In the intervening years, Dropbox went on to become the best-designed, easiest to use, and most intuitive cloud service on the planet. iCloud, by contrast, is so confusing it is common for users to not know what they're storing in it.

'Acquiring an established company with existing enterprise relationship and product features may be a better approach than internal development'

Hence, Moskowitz argues, Dropbox ought to be an acquisition target:

"In our view, acquiring an established company with existing enterprise relationship and product features may be a better approach than internal development because of the following reasons: 1) New asset(s) could provide quicker access to well-established enterprise account relationship with thousands of paying organizations and millions of enterprise paying users immediately. 2) Competitive product suites in enterprise cloud storage beyond just file storage, but also in premium features like collaboration, third-party app integration, and content analytics. 3) Much higher pricing upside compared to currently consumer-focused iCloud. 4) Potentially significant synergies for Apple.

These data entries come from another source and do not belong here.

import Summits.HubbardSuperconductivity.HubbardSuperconductivity.Theorems.AnisotropyChordTransferFibre3N1RowL2N00964

/-!
# Route `AnisotropyChord` / H0 rotor rung, LEVEL 2 row `N₁`: the cell `ν ∈ [0.000964, 0.001157]`, `a ∈ [0.6, 0.85]`

One cell of the ∀L ≥ 128 kernel certificate of the (KT-1″) trial-gap bound (piece A, stmt-HubbardSuperconductivity-23918), on the
column `colN00964` (brackets certified in `…N1RowL2N00964`): ★ `cellN00964A0600_n1 : n1CellCheckC colN00964 a₁ a₂ 2 (12/25) (30, 6) = true`
(the staged `RExpr` cell check of p2 g4–g5, one `decide`, ≈ 3 min), whence ★★ `trialGap_cellN00964A0600`: for every `L ≥ 128` and every
ground two-magnon profile with `ν = λ₂/θ² ∈ [241/250000, 1157/1000000]` and `a = Δf(x̂) ∈ [3/5, 17/20]`:  `(12/25)·U ≤ N₁`
(`…N1RowCellSound.trialGap_of_cellCheck`).  Compiled-evaluator forecast of the certified ratio on this cell: see the proposal note.
Generated by p2 g5's cells/mkfiles.py (HOME/hubbard-h0-rotor-p2/cells/).
Prover seat `hubbard-h0-rotor-p2` g5; helper for piece A = stmt-HubbardSuperconductivity-23918 of rung 19089
(`--supports`, helper class).  Nothing here proves superconductivity in the Hubbard model; one kernel-certified piece of ONE
conditional reduction (the GM₃ ∀L certificate, Level-2 row `N₁`); the rotor TARGET as originally worded stays FALSE (g15 verdict).
Mathlib + the tree only; no sorry.
-/

set_option linter.dupNamespace false
set_option autoImplicit false

open Literature.Analysis.ValidatedNumerics

namespace Summit.HubbardSuperconductivity.HubbardSuperconductivity.Theorems.AnisotropyChord.Transfer.Fibre3.L2.N1

/-- ★ the staged `RExpr` cell check passes with `cmin = 12/25` on `a ∈ [3/5, 17/20]` over the column `colN00964`. -/
theorem cellN00964A0600_n1 : n1CellCheckC colN00964 ((3 : ℚ) / 5) ((17 : ℚ) / 20) 2 ((12 : ℚ) / 25) (30, 6) = true := by
  decide +kernel

/-- ★★ on this cell, for EVERY `L ≥ 128` and every ground profile: `(12/25)·U ≤ N₁`. -/
theorem trialGap_cellN00964A0600 (L : ℕ) [NeZero L] (hL : 128 ≤ L) {Δ lam2 : ℝ} {f : Tor L → ℝ} (hΔ0 : 0 ≤ Δ) (hΔ1 : Δ < 1)
    (hf : IsGroundTwoMagnon L Δ lam2 f)
    (hν1 : (964 : ℝ) / 1000000 ≤ lam2 / (2 * Real.pi / L) ^ 2) (hν2 : lam2 / (2 * Real.pi / L) ^ 2 ≤ (1157 : ℝ) / 1000000)
    (ha1 : ((3 : ℝ) / 5) ≤ Δ * f (K1 L)) (ha2 : Δ * f (K1 L) ≤ ((17 : ℝ) / 20)) :
    ((12 : ℝ) / 25) * Uunit L Δ f ≤ trialGapN1 L Δ f := by
  have h := trialGap_of_cellCheck L colN00964 ((3 : ℚ) / 5) ((17 : ℚ) / 20) ((12 : ℚ) / 25) (30, 6) cellN00964A0600_n1 colN00964_check hL hΔ0 hΔ1 hf
    (by simpa [colN00964] using hν1) (by simpa [colN00964] using hν2) (by push_cast; simpa using ha1) (by push_cast; simpa using ha2)
  simpa using h

end Summit.HubbardSuperconductivity.HubbardSuperconductivity.Theorems.AnisotropyChord.Transfer.Fibre3.L2.N1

Looking at the market landscape, relevant players in cloud-based storage/document management include Microsoft, Google, Dropbox, Box Inc, and OpenText, etc. While we don't believe Microsoft and Google will be giving up their OneDrive and G-Suite easily, companies such as Box Inc, Dropbox, and OpenText could provide some unique assets."

Dropbox was last valued as a private company at $10 billion. It has confidentially filed for an IPO that is expected to be worth much more than that. However, given Apple's vast foreign cash hoard, even if Dropbox was twice the price it would be well within Apple's range.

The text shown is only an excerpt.